1. Pre-processing the data: there are different ways of scaling input data, here we are using the [scikit-learn robust_scale](https://scikit-learn.org/stable/modules/generated/sklearn.preprocessing.robust_scale.html#sklearn.preprocessing.robust_scale) function. There is a comparison of different scaling methods [here](https://scikit-learn.org/stable/auto_examples/preprocessing/plot_all_scaling.html).

2. Cluster the data: we first need to initiate the [scikit-learn KMeans](https://scikit-learn.org/stable/modules/generated/sklearn.cluster.KMeans.html) object. We are requesting that it look for 6 clusters - this is smaller than the default value of 8. We then need to use k-means to fit our input data using the <code>fit_predict</code> function, which will compute the cluster centers and predict a cluster index for each data sample (pixel).

In [None]:
# step 1: robust scale the dataset:
im_2d = preprocessing.robust_scale(im_2d)

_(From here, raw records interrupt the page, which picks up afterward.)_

/-! ## §3 `phiLo ≤ S·φ(p/q) ≤ phiHi` -/
/-- `phiLo` is a lower reading of `φ(p/q)` — named-intermediates form (one equation per `let` of the K files' `phiLo`). -/
theorem phiLo_le_aux {S p q wlo whi w2lo w2hi w3lo w3hi w6lo : ℤ} (hS : 0 < S) (hp : 0 < p) (hq : 0 < q)
    (h1 : wlo = Int.fdiv (S * q) p) (h2 : whi = -Int.fdiv (-(S * q)) p)
    (h3 : w2lo = Int.fdiv (wlo * wlo) S) (h4 : w2hi = -Int.fdiv (-(whi * whi)) S)
    (h5 : w3lo = Int.fdiv (w2lo * wlo) S) (h6 : w3hi = -Int.fdiv (-(w2hi * whi)) S)
    (h7 : w6lo = Int.fdiv (w3lo * w3lo) S) :
    ((Int.fdiv w6lo 12 - -Int.fdiv (-w3hi) 6 : ℤ) : ℝ) ≤ S * phiT ((p : ℝ) / q) := by
  have hp' : (0 : ℝ) < p := by exact_mod_cast hp
  have hq' : (0 : ℝ) < q := by exact_mod_cast hq
  set w : ℝ := (q : ℝ) / p with hw
  have hw0 : 0 ≤ w := by positivity
  -- the readings of w
  have e1 : ((S * q : ℤ) : ℝ) / p = S * w := by push_cast; rw [hw]; ring
  have hwlo : (wlo : ℝ) ≤ S * w := by rw [h1, ← e1]; exact cast_fdiv_le hp
  have hwlo0 : 0 ≤ wlo := by rw [h1]; exact fdiv_nonneg (by positivity) hp
  have hwhi : S * w ≤ (whi : ℝ) := by rw [h2, ← e1]; exact le_cast_cdiv hp
  -- powers
  have hw2lo : (w2lo : ℝ) ≤ S * (w * w) := by rw [h3]; exact fdiv_mul_le hS hwlo0 hwlo hwlo0 hwlo
  have hw2lo0 : 0 ≤ w2lo := by rw [h3]; exact fdiv_mul_nonneg hS hwlo0 hwlo0
  have hw2hi : S * (w * w) ≤ (w2hi : ℝ) := by rw [h4]; exact mul_le_cdiv hS hw0 hwhi hw0 hwhi
  have hw3lo : (w3lo : ℝ) ≤ S * (w * w * w) := by rw [h5]; exact fdiv_mul_le hS hw2lo0 hw2lo hwlo0 hwlo
  have hw3lo0 : 0 ≤ w3lo := by rw [h5]; exact fdiv_mul_nonneg hS hw2lo0 hwlo0
  have hw3hi : S * (w * w * w) ≤ (w3hi : ℝ) := by
    rw [h6]; exact mul_le_cdiv hS (by positivity) hw2hi hw0 hwhi
  have hw6lo : (w6lo : ℝ) ≤ S * (w * w * w * (w * w * w)) := by
    rw [h7]; exact fdiv_mul_le hS hw3lo0 hw3lo hw3lo0 hw3lo
  -- the two rounded terms
  have t1 : ((Int.fdiv w6lo 12 : ℤ) : ℝ) ≤ S * (w * w * w * (w * w * w) / 12) := fdiv_nat_le (by norm_num) hw6lo
  have t2 : S * (w * w * w / 6) ≤ ((-Int.fdiv (-w3hi) 6 : ℤ) : ℝ) := le_cdiv_nat (by norm_num) hw3hi
  have eφ : phiT ((p : ℝ) / q) = w * w * w * (w * w * w) / 12 - w * w * w / 6 := by
    rw [phiT, inv_div, ← hw]; ring
  rw [eφ]
  push_cast at t1 t2 ⊢
  linarith

/-- ★ `phiLo p q ≤ S·φ(p/q)` on the `let`-body of the K files' `phiLo` (scale `S` generic; K side: `unfold phiLo fdiv cdiv; exact phiLo_le S p q hS hp hq`). -/
theorem phiLo_le (S p q : ℤ) (hS : 0 < S) (hp : 0 < p) (hq : 0 < q) :
    ((let wlo := Int.fdiv (S * q) p
      let whi := -Int.fdiv (-(S * q)) p
      let w2lo := Int.fdiv (wlo * wlo) S
      let w2hi := -Int.fdiv (-(whi * whi)) S
      let w3lo := Int.fdiv (w2lo * wlo) S
      let w3hi := -Int.fdiv (-(w2hi * whi)) S
      let w6lo := Int.fdiv (w3lo * w3lo) S
      Int.fdiv w6lo 12 - -Int.fdiv (-w3hi) 6 : ℤ) : ℝ) ≤ S * phiT ((p : ℝ) / q) := by
  dsimp only
  exact phiLo_le_aux hS hp hq rfl rfl rfl rfl rfl rfl rfl

/-- `phiHi` is an upper reading of `φ(p/q)` — named-intermediates form. -/
theorem le_phiHi_aux {S p q wlo whi w2lo w2hi w3lo w3hi w6hi : ℤ} (hS : 0 < S) (hp : 0 < p) (hq : 0 < q)
    (h1 : wlo = Int.fdiv (S * q) p) (h2 : whi = -Int.fdiv (-(S * q)) p)
    (h3 : w2lo = Int.fdiv (wlo * wlo) S) (h4 : w2hi = -Int.fdiv (-(whi * whi)) S)
    (h5 : w3lo = Int.fdiv (w2lo * wlo) S) (h6 : w3hi = -Int.fdiv (-(w2hi * whi)) S)
    (h7 : w6hi = -Int.fdiv (-(w3hi * w3hi)) S) :
    S * phiT ((p : ℝ) / q) ≤ ((-Int.fdiv (-w6hi) 12 - Int.fdiv w3lo 6 : ℤ) : ℝ) := by
  have hp' : (0 : ℝ) < p := by exact_mod_cast hp
  have hq' : (0 : ℝ) < q := by exact_mod_cast hq
  set w : ℝ := (q : ℝ) / p with hw
  have hw0 : 0 ≤ w := by positivity
  have e1 : ((S * q : ℤ) : ℝ) / p = S * w := by push_cast; rw [hw]; ring
  have hwlo : (wlo : ℝ) ≤ S * w := by rw [h1, ← e1]; exact cast_fdiv_le hp
  have hwlo0 : 0 ≤ wlo := by rw [h1]; exact fdiv_nonneg (by positivity) hp
  have hwhi : S * w ≤ (whi : ℝ) := by rw [h2, ← e1]; exact le_cast_cdiv hp
  have hw2lo : (w2lo : ℝ) ≤ S * (w * w) := by rw [h3]; exact fdiv_mul_le hS hwlo0 hwlo hwlo0 hwlo
  have hw2lo0 : 0 ≤ w2lo := by rw [h3]; exact fdiv_mul_nonneg hS hwlo0 hwlo0
  have hw2hi : S * (w * w) ≤ (w2hi : ℝ) := by rw [h4]; exact mul_le_cdiv hS hw0 hwhi hw0 hwhi
  have hw3lo : (w3lo : ℝ) ≤ S * (w * w * w) := by rw [h5]; exact fdiv_mul_le hS hw2lo0 hw2lo hwlo0 hwlo
  have hw3hi : S * (w * w * w) ≤ (w3hi : ℝ) := by
    rw [h6]; exact mul_le_cdiv hS (by positivity) hw2hi hw0 hwhi
  have hw6hi : S * (w * w * w * (w * w * w)) ≤ (w6hi : ℝ) := by
    rw [h7]; exact mul_le_cdiv hS (by positivity) hw3hi (by positivity) hw3hi
  have t1 : S * (w * w * w * (w * w * w) / 12) ≤ ((-Int.fdiv (-w6hi) 12 : ℤ) : ℝ) := le_cdiv_nat (by norm_num) hw6hi
  have t2 : ((Int.fdiv w3lo 6 : ℤ) : ℝ) ≤ S * (w * w * w / 6) := fdiv_nat_le (by norm_num) hw3lo
  have eφ : phiT ((p : ℝ) / q) = w * w * w * (w * w * w) / 12 - w * w * w / 6 := by
    rw [phiT, inv_div, ← hw]; ring
  rw [eφ]
  push_cast at t1 t2 ⊢
  linarith

/-- ★ `S·φ(p/q) ≤ phiHi p q` on the `let`-body of the K files' `phiHi`. -/
theorem le_phiHi (S p q : ℤ) (hS : 0 < S) (hp : 0 < p) (hq : 0 < q) :
    S * phiT ((p : ℝ) / q) ≤
      ((let wlo := Int.fdiv (S * q) p
        let whi := -Int.fdiv (-(S * q)) p
        let w2lo := Int.fdiv (wlo * wlo) S
        let w2hi := -Int.fdiv (-(whi * whi)) S
        let w3lo := Int.fdiv (w2lo * wlo) S
        let w3hi := -Int.fdiv (-(w2hi * whi)) S
        let w6hi := -Int.fdiv (-(w3hi * w3hi)) S;
        -Int.fdiv (-w6hi) 12 - Int.fdiv w3lo 6 : ℤ) : ℝ) := by
  dsimp only
  exact le_phiHi_aux hS hp hq rfl rfl rfl rfl rfl rfl rfl

/-! ## §4 The shell minimum (piece (s2) ∘ (s4)), for any `φ` antitone on `(0,1]` and monotone on `[1,∞)` -/
/-- ★ generic soundness of the K files' `phiMinLo plo phi q := if phi ≤ q then lo phi q else if q ≤ plo then lo plo q else c`:
with `lo` any lower reading of `S·φ` (e.g. `phiLo`, by `phiLo_le`), `φ` antitone left of `1` and monotone right of `1`,
and `c` a lower reading of `S·φ` on `(0,∞)` (for `φ = phiT`: `c = −cdiv S 12`, `−1/12 ≤ phiT`), the value is a lower
reading of `S·φ(t)` at EVERY `t` of the shell window `[plo/q, phi/q]`.  The three hypotheses on `φ` are lens-5's (s2)
lemmas `phiT_le_phiT_of_le_one`, `phiT_le_phiT_of_one_le`, `neg_twelfth_le_phiT` (…ShellMinimum). -/
theorem minLo_le {S q plo phi c : ℤ} {φ : ℝ → ℝ} {lo : ℤ → ℤ → ℤ} (hq : 0 < q) (hplo : 0 < plo)
    (hlo : ∀ p : ℤ, 0 < p → ((lo p q : ℤ) : ℝ) ≤ S * φ ((p : ℝ) / q))
    (hanti : ∀ s t : ℝ, 0 < s → s ≤ t → t ≤ 1 → φ t ≤ φ s)
    (hmono : ∀ s t : ℝ, 1 ≤ s → s ≤ t → φ s ≤ φ t)
    (hc : ∀ t : ℝ, 0 < t → (c : ℝ) ≤ S * φ t) (hS : 0 ≤ S)
    {t : ℝ} (h1 : (plo : ℝ) / q ≤ t) (h2 : t ≤ (phi : ℝ) / q) :
    ((if phi ≤ q then lo phi q else if q ≤ plo then lo plo q else c : ℤ) : ℝ) ≤ S * φ t := by
  have hq' : (0 : ℝ) < q := by exact_mod_cast hq
  have hplo' : (0 : ℝ) < plo := by exact_mod_cast hplo
  have htlo : (0 : ℝ) < (plo : ℝ) / q := by positivity
  have ht : 0 < t := htlo.trans_le h1
  have hS' : (0 : ℝ) ≤ S := by exact_mod_cast hS
  split_ifs with hA hB
  · -- window left of the well: the minimum sits at the right end `phi/q ≤ 1`
    have hphi : 0 < phi := by
      have h0 : (0 : ℝ) < (phi : ℝ) / q := ht.trans_le h2
      exact_mod_cast (div_pos_iff_of_pos_right hq').1 h0
    have hle1 : (phi : ℝ) / q ≤ 1 := by
      rw [div_le_one hq']; exact_mod_cast hA
    exact (hlo phi hphi).trans (mul_le_mul_of_nonneg_left (hanti t _ ht h2 hle1) hS')
  · -- window right of the well: the minimum sits at the left end `plo/q ≥ 1`
    have h1le : (1 : ℝ) ≤ (plo : ℝ) / q := by
      rw [one_le_div hq']; exact_mod_cast hB
    exact (hlo plo hplo).trans (mul_le_mul_of_nonneg_left (hmono _ t h1le h1) hS')
  · exact hc t ht

/-- the constant branch for `φ = phiT`: `−cdiv S 12 ≤ S·phiT t` from `−1/12 ≤ phiT` (lens-5 (s2); here from the tree's
`neg_one_div_le_lennardJones` shape re-proved on `phiT` in one line to stay import-light). -/
theorem neg_cdiv_twelve_le (S : ℤ) (hS : 0 ≤ S) (t : ℝ) :
    ((-(-Int.fdiv (-S) 12) : ℤ) : ℝ) ≤ S * phiT t := by
  have h12 : ((S : ℝ)) / 12 ≤ ((-Int.fdiv (-S) 12 : ℤ) : ℝ) := le_cast_cdiv (by norm_num)
  have hφ : -(1 / 12 : ℝ) ≤ phiT t := by
    have h : (0 : ℝ) ≤ 1 / 12 * (t⁻¹ ^ 3 - 1) ^ 2 := by positivity
    unfold phiT; linarith [h]
  have hS' : (0 : ℝ) ≤ S := by exact_mod_cast hS
  have hm := mul_le_mul_of_nonneg_left hφ hS'
  push_cast at h12 ⊢
  linarith

/-! ## §5 The far-field envelope `S·Env₆/12 ≤ envHi` (piece (s3) ∘ (s4)) -/
/-- `envHi` is an upper reading of `(1/12)·Env₆(δ, R)` at `δ = slo/sDen`, `R = 10·slo/shi` — named-intermediates form
(one equation per `let` of the K files' `envHi`, after `slo := sNum i`, `shi := sNum (i+1)`). -/
theorem le_envHi_aux {S sDen slo shi uhi rinv u2 u3 r2 r3 r4 r5 r6 t1 t2 t3 t4 : ℤ}
    (hS : 0 < S) (hD : 0 < sDen) (hlo : 0 < slo) (hhi : 0 < shi)
    (e1 : uhi = -Int.fdiv (-(2 * sDen * S)) slo) (e2 : rinv = -Int.fdiv (-(shi * S)) (slo * 10))
    (e3 : u2 = -Int.fdiv (-(uhi * uhi)) S) (e4 : u3 = -Int.fdiv (-(u2 * uhi)) S)
    (e5 : r2 = -Int.fdiv (-(rinv * rinv)) S) (e6 : r3 = -Int.fdiv (-(r2 * rinv)) S)
    (e7 : r4 = -Int.fdiv (-(r3 * rinv)) S) (e8 : r5 = -Int.fdiv (-(r4 * rinv)) S)
    (e9 : r6 = -Int.fdiv (-(r5 * rinv)) S) (e10 : t1 = -Int.fdiv (-(u3 * r3)) S)
    (e11 : t2 = -Int.fdiv (-(15 * -Int.fdiv (-(u2 * r4)) S)) 2)
    (e12 : t3 = -Int.fdiv (-(3 * -Int.fdiv (-(uhi * r5)) S)) 5) (e13 : t4 = 2 * r6)
    {δ R : ℝ} (hδ : δ = (slo : ℝ) / sDen) (hR : R = 10 * (slo : ℝ) / shi) :
    S * (1 / 12 * ((2 / δ) ^ 3 * R⁻¹ ^ 3 + 15 / 2 * (2 / δ) ^ 2 * R⁻¹ ^ 4 + 3 / 5 * (2 / δ) * R⁻¹ ^ 5 + 2 * R⁻¹ ^ 6)) ≤
      ((-Int.fdiv (-(t1 + t2 + t3 + t4)) 12 : ℤ) : ℝ) := by
  have hS' : (0 : ℝ) < S := by exact_mod_cast hS
  have hD' : (0 : ℝ) < sDen := by exact_mod_cast hD
  have hlo' : (0 : ℝ) < slo := by exact_mod_cast hlo
  have hhi' : (0 : ℝ) < shi := by exact_mod_cast hhi
  set u : ℝ := 2 * (sDen : ℝ) / slo with hu
  set ρ : ℝ := (shi : ℝ) / (10 * slo) with hρ
  have hu0 : 0 ≤ u := by positivity
  have hρ0 : 0 ≤ ρ := by positivity
  have eu : 2 / δ = u := by rw [hδ, hu, div_div_eq_mul_div]
  have eρ : R⁻¹ = ρ := by rw [hR, hρ, inv_div]
  rw [eu, eρ]
  -- first readings
  have huhi : S * u ≤ (uhi : ℝ) := by
    have h := le_cast_cdiv (a := 2 * sDen * S) hlo
    have e : ((2 * sDen * S : ℤ) : ℝ) / slo = S * u := by rw [hu]; push_cast; ring
    rw [e1, ← e]; exact h
  have hrinv : S * ρ ≤ (rinv : ℝ) := by
    have h := le_cast_cdiv (a := shi * S) (b := slo * 10) (by positivity)
    have e : ((shi * S : ℤ) : ℝ) / ((slo * 10 : ℤ) : ℝ) = S * ρ := by rw [hρ]; push_cast; ring
    rw [e2, ← e]; exact h
  -- powers
  have hu2 : S * (u * u) ≤ (u2 : ℝ) := by rw [e3]; exact mul_le_cdiv hS hu0 huhi hu0 huhi
  have hu3 : S * (u * u * u) ≤ (u3 : ℝ) := by rw [e4]; exact mul_le_cdiv hS (by positivity) hu2 hu0 huhi
  have hr2 : S * (ρ * ρ) ≤ (r2 : ℝ) := by rw [e5]; exact mul_le_cdiv hS hρ0 hrinv hρ0 hrinv
  have hr3 : S * (ρ * ρ * ρ) ≤ (r3 : ℝ) := by rw [e6]; exact mul_le_cdiv hS (by positivity) hr2 hρ0 hrinv
  have hr4 : S * (ρ * ρ * ρ * ρ) ≤ (r4 : ℝ) := by rw [e7]; exact mul_le_cdiv hS (by positivity) hr3 hρ0 hrinv
  have hr5 : S * (ρ * ρ * ρ * ρ * ρ) ≤ (r5 : ℝ) := by rw [e8]; exact mul_le_cdiv hS (by positivity) hr4 hρ0 hrinv
  have hr6 : S * (ρ * ρ * ρ * ρ * ρ * ρ) ≤ (r6 : ℝ) := by
    rw [e9]; exact mul_le_cdiv hS (by positivity) hr5 hρ0 hrinv
  -- the four terms
  have ht1 : S * (u * u * u * (ρ * ρ * ρ)) ≤ (t1 : ℝ) := by
    rw [e10]; exact mul_le_cdiv hS (by positivity) hu3 (by positivity) hr3
  have ht2 : S * (15 * (u * u * (ρ * ρ * ρ * ρ)) / 2) ≤ (t2 : ℝ) := by
    have h24 : S * (u * u * (ρ * ρ * ρ * ρ)) ≤ ((-Int.fdiv (-(u2 * r4)) S : ℤ) : ℝ) :=
      mul_le_cdiv hS (by positivity) hu2 (by positivity) hr4
    have h15 := le_nat_mul (n := 15) (by norm_num) h24
    rw [e11]; exact le_cdiv_nat (by norm_num) h15
  have ht3 : S * (3 * (u * (ρ * ρ * ρ * ρ * ρ)) / 5) ≤ (t3 : ℝ) := by
    have h15 : S * (u * (ρ * ρ * ρ * ρ * ρ)) ≤ ((-Int.fdiv (-(uhi * r5)) S : ℤ) : ℝ) :=
      mul_le_cdiv hS hu0 huhi (by positivity) hr5
    have h3 := le_nat_mul (n := 3) (by norm_num) h15
    rw [e12]; exact le_cdiv_nat (by norm_num) h3
  have ht4 : S * (2 * (ρ * ρ * ρ * ρ * ρ * ρ)) ≤ (t4 : ℝ) := by
    rw [e13]; push_cast; nlinarith [hr6]
  have hsum : S * (u * u * u * (ρ * ρ * ρ) + 15 * (u * u * (ρ * ρ * ρ * ρ)) / 2 + 3 * (u * (ρ * ρ * ρ * ρ * ρ)) / 5 +
      2 * (ρ * ρ * ρ * ρ * ρ * ρ)) ≤ ((t1 + t2 + t3 + t4 : ℤ) : ℝ) := by
    push_cast; nlinarith [ht1, ht2, ht3, ht4]
  have hfin := le_cdiv_nat (n := 12) (by norm_num) hsum
  convert hfin using 2
  ring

# step 2(a): construct a KMeans object:
clus = cluster.KMeans(n_clusters=6)

# step 2(b): perform the clustering computation:
clusters = clus.fit_predict(im_2d)

To visualise which pixels belong to each cluster, we can reshape the **clusters** data array to match the shape of the **im** array (only the first two dimensions of im):

In [None]:
clusters = clusters.reshape(im.shape[:-1])

We can then use matplotlib to display the resulting image:

In [None]:
plt.figure(figsize=(10,10))
plt.imshow(clusters,'gist_rainbow')
plt.title('Clusters')
plt.colorbar()
plt.show()

The six clusters are indexed [0, 5], where cluster zero is displayed as red in the image and cluster five is displayed as magenta. The k-means algorithm is suggesting that these six clusters represent *six different types of landcover*, i.e. water, vegetation, buildings etc.

* **Question:** How well do you think it did?
* **Question:** Can you visualise the clusters? [This page](https://scikit-learn.org/stable/auto_examples/cluster/plot_kmeans_digits.html) might help.

---

That's the end of the tutorial. Now it's your turn!